## To do
Nothing is needed except the lines below that run from the one with "any single drawing" through the one with "it — arXiv:1105.5535", repeated exactly.
══ Data records
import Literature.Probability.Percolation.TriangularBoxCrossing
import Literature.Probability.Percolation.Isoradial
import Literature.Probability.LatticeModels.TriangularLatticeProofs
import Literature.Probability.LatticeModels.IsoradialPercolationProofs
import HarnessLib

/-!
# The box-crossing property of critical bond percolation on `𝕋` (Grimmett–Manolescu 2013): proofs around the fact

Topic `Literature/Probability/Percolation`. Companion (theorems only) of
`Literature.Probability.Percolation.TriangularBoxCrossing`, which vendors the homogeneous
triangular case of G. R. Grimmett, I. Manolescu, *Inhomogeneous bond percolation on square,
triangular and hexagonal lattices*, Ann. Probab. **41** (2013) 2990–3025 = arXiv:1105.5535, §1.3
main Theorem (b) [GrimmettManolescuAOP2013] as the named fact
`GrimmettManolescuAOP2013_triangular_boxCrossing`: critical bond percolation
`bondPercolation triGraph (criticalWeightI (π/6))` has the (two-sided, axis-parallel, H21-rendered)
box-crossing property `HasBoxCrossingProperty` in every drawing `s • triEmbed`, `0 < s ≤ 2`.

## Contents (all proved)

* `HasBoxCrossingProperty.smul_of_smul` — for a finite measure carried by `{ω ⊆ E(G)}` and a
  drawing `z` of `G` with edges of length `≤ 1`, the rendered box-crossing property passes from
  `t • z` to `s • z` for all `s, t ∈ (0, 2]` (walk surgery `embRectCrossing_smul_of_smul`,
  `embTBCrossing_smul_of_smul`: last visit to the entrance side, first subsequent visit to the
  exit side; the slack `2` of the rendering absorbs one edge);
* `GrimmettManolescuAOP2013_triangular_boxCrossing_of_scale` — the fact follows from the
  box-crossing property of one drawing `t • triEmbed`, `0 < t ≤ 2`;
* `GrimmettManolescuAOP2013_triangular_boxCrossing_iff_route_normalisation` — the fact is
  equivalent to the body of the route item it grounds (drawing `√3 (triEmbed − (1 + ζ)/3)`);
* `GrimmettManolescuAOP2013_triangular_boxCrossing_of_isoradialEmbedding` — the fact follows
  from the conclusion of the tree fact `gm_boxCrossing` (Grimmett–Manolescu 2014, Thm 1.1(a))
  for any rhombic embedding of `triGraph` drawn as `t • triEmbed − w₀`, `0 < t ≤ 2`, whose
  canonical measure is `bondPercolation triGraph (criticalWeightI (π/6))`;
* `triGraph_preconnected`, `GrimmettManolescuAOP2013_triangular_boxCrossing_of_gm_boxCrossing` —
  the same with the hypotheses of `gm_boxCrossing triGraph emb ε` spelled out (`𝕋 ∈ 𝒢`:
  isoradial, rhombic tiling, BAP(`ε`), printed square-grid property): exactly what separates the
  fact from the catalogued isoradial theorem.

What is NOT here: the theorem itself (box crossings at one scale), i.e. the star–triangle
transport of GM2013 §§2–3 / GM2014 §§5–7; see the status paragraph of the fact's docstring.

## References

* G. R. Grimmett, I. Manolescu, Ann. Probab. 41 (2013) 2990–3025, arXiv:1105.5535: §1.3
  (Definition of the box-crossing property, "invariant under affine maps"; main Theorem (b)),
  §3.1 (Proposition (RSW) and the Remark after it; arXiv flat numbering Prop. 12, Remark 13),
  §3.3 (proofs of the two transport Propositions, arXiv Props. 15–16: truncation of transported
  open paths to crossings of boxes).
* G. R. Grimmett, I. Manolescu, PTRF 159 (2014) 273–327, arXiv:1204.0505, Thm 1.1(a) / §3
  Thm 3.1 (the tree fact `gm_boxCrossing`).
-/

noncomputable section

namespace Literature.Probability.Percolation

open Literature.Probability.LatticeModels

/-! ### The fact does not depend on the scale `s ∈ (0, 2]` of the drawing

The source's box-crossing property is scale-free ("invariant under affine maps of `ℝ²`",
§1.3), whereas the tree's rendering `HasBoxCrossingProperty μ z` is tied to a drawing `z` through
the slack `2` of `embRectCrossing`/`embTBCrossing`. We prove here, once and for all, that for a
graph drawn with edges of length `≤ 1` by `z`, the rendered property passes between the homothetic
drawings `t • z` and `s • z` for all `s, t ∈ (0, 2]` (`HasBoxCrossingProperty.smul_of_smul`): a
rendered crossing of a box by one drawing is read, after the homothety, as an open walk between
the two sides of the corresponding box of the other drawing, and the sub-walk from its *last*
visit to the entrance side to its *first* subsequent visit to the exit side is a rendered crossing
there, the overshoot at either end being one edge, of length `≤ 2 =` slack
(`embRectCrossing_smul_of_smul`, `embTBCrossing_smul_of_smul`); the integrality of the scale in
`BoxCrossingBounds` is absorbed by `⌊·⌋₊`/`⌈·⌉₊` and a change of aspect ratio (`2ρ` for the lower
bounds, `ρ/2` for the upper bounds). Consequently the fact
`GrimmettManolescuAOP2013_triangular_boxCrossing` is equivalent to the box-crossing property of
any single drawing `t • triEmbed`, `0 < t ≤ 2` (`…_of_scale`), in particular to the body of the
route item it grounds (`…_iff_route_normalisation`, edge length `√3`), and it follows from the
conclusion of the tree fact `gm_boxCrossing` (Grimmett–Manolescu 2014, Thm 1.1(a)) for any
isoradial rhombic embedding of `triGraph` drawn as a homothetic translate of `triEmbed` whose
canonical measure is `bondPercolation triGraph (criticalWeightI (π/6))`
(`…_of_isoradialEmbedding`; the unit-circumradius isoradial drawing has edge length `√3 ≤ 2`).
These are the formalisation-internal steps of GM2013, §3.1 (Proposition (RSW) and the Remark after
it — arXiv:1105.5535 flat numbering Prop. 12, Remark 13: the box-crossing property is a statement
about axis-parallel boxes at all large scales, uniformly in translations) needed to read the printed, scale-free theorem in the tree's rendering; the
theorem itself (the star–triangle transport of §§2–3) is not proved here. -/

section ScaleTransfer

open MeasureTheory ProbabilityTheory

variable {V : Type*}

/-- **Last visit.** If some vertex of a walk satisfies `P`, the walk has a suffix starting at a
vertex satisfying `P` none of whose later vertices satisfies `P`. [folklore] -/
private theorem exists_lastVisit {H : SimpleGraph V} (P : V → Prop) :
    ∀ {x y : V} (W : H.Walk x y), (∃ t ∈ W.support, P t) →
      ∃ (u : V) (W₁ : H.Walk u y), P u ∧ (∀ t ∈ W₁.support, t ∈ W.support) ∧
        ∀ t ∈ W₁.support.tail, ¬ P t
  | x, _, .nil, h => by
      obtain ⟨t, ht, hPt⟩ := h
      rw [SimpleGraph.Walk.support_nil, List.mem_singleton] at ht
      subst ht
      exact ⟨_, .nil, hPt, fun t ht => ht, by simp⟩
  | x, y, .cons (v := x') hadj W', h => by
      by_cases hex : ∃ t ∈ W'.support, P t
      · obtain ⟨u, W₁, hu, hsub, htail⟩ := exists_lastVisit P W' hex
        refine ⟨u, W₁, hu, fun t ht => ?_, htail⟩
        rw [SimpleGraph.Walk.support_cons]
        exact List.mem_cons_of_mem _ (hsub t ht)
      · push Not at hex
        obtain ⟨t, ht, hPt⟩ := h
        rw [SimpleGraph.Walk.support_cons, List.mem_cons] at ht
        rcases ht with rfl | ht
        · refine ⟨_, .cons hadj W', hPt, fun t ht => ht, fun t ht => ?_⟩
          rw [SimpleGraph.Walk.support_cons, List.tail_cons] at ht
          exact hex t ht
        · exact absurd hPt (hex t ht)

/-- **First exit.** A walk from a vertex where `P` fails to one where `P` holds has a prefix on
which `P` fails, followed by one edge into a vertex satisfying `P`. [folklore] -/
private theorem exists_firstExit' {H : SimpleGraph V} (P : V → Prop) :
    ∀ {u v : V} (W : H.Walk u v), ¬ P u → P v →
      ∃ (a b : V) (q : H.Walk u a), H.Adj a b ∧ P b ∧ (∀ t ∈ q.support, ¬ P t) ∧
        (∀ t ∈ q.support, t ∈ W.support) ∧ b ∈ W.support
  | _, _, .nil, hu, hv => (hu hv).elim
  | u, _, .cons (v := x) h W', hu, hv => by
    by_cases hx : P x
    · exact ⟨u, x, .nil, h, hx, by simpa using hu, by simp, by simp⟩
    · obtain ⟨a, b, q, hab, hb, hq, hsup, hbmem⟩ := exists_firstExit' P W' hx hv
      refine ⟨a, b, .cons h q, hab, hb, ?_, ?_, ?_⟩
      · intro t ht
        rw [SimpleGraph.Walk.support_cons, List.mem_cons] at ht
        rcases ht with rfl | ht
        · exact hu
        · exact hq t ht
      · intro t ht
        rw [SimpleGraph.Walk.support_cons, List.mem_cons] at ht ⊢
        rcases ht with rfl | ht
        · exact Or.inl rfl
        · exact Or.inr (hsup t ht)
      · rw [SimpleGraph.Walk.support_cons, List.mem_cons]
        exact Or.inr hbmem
════
══ Data records
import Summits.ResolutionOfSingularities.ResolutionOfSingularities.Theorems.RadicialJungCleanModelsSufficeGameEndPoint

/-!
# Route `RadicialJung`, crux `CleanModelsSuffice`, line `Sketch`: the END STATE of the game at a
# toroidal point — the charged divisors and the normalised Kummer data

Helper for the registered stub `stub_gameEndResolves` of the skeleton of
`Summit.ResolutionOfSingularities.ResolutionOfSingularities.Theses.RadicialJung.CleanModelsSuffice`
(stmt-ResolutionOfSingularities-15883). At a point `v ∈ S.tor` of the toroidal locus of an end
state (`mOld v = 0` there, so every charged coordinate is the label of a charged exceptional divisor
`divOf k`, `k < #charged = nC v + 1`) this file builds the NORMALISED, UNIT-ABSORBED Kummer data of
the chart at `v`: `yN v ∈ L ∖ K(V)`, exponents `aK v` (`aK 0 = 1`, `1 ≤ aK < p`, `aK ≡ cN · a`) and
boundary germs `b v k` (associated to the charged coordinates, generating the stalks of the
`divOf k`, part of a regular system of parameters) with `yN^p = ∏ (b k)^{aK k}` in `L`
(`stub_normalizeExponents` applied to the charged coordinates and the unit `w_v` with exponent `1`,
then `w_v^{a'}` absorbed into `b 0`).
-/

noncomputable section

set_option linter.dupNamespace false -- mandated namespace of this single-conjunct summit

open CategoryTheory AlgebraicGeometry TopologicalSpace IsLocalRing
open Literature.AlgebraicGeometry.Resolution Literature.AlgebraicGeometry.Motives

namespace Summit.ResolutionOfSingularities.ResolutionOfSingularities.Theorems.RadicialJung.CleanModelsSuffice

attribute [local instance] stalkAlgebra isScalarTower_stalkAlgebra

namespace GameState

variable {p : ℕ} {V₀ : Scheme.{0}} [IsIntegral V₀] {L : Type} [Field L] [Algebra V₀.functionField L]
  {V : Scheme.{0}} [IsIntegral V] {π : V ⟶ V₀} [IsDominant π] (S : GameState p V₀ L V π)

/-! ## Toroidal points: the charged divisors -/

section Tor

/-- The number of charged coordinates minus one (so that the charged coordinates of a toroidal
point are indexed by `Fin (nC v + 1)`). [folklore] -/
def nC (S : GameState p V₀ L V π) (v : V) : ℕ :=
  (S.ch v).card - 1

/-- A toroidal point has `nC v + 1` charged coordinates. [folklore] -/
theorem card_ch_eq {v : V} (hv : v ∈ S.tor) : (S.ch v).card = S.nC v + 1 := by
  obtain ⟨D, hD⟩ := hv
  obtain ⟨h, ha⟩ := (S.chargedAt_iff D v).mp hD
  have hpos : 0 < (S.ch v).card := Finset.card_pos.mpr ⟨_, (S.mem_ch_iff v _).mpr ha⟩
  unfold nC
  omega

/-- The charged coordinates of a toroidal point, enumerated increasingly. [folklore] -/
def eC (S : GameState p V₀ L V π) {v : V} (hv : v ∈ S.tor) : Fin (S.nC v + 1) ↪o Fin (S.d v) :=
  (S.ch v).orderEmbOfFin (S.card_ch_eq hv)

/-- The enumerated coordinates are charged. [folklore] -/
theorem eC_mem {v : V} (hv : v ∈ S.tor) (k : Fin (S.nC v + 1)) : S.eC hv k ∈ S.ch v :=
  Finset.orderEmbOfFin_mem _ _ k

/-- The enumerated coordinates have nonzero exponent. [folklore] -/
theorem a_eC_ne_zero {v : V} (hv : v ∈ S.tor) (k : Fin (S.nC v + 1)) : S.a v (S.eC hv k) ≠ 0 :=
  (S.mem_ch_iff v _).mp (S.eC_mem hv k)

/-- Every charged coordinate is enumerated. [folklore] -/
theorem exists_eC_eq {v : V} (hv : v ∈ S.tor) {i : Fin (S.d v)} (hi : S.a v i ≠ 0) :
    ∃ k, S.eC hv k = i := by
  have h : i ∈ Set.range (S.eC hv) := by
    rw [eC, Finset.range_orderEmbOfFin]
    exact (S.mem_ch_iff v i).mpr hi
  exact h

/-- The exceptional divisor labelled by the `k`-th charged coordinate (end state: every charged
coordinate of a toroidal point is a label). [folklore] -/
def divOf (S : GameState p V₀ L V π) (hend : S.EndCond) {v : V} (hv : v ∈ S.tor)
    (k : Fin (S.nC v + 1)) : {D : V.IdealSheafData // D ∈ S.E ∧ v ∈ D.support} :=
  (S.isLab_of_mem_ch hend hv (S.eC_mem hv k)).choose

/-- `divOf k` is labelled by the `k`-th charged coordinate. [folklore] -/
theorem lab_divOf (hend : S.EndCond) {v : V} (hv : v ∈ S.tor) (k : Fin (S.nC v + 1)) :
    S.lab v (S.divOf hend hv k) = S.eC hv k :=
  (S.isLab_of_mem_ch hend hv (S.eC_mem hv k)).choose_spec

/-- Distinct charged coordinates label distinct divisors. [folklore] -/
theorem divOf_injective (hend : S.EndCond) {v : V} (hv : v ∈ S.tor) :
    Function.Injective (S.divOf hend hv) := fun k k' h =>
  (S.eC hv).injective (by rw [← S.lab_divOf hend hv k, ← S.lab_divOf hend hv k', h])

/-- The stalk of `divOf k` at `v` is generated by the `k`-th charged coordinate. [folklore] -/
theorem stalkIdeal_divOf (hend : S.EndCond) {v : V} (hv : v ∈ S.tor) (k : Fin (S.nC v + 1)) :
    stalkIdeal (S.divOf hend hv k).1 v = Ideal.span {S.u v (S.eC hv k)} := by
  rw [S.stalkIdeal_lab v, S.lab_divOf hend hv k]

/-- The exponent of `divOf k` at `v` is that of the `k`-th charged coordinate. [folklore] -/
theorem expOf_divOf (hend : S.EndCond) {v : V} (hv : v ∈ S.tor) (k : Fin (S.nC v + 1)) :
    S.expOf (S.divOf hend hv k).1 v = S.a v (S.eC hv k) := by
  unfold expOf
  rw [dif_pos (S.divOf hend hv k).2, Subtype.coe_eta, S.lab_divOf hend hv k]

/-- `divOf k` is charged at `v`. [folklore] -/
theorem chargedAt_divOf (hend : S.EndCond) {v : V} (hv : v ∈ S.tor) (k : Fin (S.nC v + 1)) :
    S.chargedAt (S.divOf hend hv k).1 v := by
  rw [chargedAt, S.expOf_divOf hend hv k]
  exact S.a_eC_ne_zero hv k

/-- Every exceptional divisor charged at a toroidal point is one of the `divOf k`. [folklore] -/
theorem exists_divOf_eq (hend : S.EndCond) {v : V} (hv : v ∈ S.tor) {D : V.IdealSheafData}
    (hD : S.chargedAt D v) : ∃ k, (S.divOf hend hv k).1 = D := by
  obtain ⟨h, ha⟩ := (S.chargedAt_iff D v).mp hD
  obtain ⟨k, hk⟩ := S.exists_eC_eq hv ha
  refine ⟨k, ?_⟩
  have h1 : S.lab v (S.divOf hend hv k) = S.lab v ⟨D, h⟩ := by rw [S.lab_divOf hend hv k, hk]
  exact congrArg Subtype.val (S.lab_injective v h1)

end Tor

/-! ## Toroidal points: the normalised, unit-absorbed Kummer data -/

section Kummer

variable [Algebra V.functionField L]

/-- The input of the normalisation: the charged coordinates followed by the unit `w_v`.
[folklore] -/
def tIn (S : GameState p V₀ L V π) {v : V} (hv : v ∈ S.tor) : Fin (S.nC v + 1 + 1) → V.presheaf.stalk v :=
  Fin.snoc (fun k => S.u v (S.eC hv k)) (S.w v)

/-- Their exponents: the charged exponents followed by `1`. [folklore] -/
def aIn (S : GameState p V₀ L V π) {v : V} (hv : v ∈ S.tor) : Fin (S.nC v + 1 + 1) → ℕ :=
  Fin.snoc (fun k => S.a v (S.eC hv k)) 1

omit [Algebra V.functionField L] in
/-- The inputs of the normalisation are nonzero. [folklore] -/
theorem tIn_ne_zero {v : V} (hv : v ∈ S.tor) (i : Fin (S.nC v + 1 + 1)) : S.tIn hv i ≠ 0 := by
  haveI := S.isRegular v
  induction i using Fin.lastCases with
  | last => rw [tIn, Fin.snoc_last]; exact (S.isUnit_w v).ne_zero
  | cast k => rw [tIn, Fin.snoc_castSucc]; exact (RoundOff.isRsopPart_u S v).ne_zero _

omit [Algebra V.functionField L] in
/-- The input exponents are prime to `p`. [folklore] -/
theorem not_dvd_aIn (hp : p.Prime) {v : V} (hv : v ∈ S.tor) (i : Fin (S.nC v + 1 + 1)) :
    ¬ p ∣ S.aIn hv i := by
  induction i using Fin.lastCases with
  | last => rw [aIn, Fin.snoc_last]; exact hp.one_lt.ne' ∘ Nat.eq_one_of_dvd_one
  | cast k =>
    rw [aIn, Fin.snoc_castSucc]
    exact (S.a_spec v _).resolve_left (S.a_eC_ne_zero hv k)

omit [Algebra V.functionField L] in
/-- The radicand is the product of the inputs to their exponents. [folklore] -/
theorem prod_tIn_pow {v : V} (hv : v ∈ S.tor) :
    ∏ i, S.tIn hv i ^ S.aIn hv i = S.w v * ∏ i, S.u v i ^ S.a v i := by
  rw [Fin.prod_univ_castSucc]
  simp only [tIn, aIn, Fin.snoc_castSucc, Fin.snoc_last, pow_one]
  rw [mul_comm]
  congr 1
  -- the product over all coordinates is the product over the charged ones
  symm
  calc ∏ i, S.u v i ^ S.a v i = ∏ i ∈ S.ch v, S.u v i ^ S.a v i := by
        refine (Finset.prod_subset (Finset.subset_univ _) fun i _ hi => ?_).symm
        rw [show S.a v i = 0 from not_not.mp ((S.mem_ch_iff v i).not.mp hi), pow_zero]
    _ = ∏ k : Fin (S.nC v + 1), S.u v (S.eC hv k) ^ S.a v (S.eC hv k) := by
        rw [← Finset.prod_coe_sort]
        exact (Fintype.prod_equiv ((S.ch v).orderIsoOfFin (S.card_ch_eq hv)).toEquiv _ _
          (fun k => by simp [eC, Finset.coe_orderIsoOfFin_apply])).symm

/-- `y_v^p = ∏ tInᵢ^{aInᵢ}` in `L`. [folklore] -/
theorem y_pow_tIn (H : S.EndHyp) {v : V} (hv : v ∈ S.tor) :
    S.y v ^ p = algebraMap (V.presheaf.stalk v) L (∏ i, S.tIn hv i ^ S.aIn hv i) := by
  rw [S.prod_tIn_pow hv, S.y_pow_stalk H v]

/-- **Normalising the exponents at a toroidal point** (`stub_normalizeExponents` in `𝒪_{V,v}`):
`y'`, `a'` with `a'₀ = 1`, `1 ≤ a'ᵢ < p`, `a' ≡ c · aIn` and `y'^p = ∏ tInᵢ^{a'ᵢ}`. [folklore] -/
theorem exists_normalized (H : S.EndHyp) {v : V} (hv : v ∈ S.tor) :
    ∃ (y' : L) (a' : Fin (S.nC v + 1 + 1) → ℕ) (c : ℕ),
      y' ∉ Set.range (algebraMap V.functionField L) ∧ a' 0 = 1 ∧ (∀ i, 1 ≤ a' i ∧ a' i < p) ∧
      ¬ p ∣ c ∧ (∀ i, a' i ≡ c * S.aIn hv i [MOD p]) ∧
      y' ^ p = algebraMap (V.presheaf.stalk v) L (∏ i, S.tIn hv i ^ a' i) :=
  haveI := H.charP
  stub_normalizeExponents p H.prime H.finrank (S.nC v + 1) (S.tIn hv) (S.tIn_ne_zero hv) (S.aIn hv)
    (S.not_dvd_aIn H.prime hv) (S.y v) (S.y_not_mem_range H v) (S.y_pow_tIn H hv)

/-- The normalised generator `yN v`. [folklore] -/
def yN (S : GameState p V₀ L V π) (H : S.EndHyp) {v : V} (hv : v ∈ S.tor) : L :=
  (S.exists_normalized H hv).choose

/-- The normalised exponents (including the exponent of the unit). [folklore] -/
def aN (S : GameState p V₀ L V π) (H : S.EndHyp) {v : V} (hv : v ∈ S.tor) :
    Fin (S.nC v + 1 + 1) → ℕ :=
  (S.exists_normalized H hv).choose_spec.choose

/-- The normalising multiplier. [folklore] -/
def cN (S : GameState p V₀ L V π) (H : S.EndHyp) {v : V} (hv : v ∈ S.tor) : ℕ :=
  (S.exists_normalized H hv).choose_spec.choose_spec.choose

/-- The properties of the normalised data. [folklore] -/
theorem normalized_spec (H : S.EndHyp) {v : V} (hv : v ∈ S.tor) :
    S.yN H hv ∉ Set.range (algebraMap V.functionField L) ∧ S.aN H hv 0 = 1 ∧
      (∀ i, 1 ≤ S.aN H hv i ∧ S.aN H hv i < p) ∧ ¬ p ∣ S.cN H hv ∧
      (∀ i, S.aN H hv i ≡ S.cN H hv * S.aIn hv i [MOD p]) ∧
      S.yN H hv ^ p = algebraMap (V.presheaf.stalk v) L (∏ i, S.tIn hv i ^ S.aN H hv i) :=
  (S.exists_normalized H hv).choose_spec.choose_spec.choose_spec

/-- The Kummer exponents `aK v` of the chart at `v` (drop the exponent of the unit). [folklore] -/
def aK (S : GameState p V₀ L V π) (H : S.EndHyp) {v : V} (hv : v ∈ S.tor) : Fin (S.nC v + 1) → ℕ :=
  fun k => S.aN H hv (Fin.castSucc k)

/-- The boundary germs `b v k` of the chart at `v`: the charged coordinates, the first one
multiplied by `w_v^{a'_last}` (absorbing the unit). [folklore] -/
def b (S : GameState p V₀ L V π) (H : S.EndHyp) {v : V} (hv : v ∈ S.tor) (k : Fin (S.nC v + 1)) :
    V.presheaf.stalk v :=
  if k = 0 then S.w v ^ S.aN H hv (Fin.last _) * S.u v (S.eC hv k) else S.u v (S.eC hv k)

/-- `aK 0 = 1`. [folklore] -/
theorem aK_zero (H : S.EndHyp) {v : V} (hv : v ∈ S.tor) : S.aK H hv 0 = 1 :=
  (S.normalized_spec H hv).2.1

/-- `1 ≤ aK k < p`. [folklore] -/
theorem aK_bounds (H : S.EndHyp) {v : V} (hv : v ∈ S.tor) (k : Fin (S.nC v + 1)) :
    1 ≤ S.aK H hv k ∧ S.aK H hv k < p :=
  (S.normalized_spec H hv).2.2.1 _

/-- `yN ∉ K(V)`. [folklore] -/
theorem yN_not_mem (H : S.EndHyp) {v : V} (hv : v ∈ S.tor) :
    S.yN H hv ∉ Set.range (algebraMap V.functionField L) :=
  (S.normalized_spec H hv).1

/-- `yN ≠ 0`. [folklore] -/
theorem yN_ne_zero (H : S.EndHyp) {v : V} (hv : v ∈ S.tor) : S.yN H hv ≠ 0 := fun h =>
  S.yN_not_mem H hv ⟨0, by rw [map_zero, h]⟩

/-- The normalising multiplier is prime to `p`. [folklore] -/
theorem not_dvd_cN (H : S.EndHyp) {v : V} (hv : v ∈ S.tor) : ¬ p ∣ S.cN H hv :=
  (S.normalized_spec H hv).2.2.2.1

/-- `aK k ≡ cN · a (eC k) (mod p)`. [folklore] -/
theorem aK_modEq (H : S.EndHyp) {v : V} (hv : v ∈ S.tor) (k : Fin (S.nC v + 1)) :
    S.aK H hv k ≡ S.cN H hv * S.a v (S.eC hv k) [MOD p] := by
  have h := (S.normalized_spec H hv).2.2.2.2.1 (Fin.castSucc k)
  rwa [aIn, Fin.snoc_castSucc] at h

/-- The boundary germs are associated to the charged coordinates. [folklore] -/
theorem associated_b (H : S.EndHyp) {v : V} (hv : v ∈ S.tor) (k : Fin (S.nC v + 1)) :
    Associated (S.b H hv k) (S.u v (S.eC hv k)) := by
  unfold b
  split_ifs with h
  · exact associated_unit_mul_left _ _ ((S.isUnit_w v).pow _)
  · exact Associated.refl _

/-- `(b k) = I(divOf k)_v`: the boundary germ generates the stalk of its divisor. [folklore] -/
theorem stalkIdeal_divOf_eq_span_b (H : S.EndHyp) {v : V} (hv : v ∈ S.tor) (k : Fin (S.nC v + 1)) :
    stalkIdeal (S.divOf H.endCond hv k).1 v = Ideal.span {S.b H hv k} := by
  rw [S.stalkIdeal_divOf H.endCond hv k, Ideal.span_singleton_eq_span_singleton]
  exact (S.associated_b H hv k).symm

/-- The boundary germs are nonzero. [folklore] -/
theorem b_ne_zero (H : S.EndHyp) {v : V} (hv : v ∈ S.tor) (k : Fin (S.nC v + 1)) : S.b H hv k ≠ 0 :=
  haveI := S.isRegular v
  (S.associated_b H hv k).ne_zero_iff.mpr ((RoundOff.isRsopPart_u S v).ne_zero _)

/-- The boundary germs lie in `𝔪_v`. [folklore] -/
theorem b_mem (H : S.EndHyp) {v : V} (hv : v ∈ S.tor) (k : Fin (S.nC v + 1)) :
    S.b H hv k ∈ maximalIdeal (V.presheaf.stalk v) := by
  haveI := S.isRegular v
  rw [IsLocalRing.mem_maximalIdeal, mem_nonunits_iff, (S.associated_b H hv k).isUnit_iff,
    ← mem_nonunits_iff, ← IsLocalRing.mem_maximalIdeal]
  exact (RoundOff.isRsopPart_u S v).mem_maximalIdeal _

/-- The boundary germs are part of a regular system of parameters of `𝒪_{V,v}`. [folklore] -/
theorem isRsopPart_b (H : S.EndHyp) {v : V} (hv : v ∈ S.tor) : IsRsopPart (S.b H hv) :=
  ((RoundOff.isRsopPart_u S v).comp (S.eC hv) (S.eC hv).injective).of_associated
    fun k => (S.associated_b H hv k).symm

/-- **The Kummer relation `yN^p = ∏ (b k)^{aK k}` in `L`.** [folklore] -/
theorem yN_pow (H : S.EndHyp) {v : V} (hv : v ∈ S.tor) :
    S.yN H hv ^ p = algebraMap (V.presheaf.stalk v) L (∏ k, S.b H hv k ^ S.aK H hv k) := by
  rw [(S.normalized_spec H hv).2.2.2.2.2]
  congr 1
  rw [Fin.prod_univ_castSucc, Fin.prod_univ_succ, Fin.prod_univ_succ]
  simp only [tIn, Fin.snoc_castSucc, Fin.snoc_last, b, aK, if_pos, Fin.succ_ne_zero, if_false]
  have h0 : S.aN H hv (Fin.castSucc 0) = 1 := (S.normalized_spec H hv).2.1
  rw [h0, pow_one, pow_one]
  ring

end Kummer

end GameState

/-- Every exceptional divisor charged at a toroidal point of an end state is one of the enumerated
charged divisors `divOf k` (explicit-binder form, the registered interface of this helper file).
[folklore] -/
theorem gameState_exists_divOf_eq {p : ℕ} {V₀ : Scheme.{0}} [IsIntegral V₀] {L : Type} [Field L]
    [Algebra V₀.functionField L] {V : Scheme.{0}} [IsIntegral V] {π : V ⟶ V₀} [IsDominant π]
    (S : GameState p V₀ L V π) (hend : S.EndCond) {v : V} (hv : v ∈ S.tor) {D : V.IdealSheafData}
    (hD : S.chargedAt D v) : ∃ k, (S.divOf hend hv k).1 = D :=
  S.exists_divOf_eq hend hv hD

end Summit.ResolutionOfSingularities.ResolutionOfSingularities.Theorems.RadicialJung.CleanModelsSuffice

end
════
## Task output
any single drawing `t • triEmbed`, `0 < t ≤ 2` (`…_of_scale`), in particular to the body of the
route item it grounds (`…_iff_route_normalisation`, edge length `√3`), and it follows from the
conclusion of the tree fact `gm_boxCrossing` (Grimmett–Manolescu 2014, Thm 1.1(a)) for any
isoradial rhombic embedding of `triGraph` drawn as a homothetic translate of `triEmbed` whose
canonical measure is `bondPercolation triGraph (criticalWeightI (π/6))`
(`…_of_isoradialEmbedding`; the unit-circumradius isoradial drawing has edge length `√3 ≤ 2`).
These are the formalisation-internal steps of GM2013, §3.1 (Proposition (RSW) and the Remark after
it — arXiv:1105.5535 flat numbering Prop. 12, Remark 13: the box-crossing property is a statement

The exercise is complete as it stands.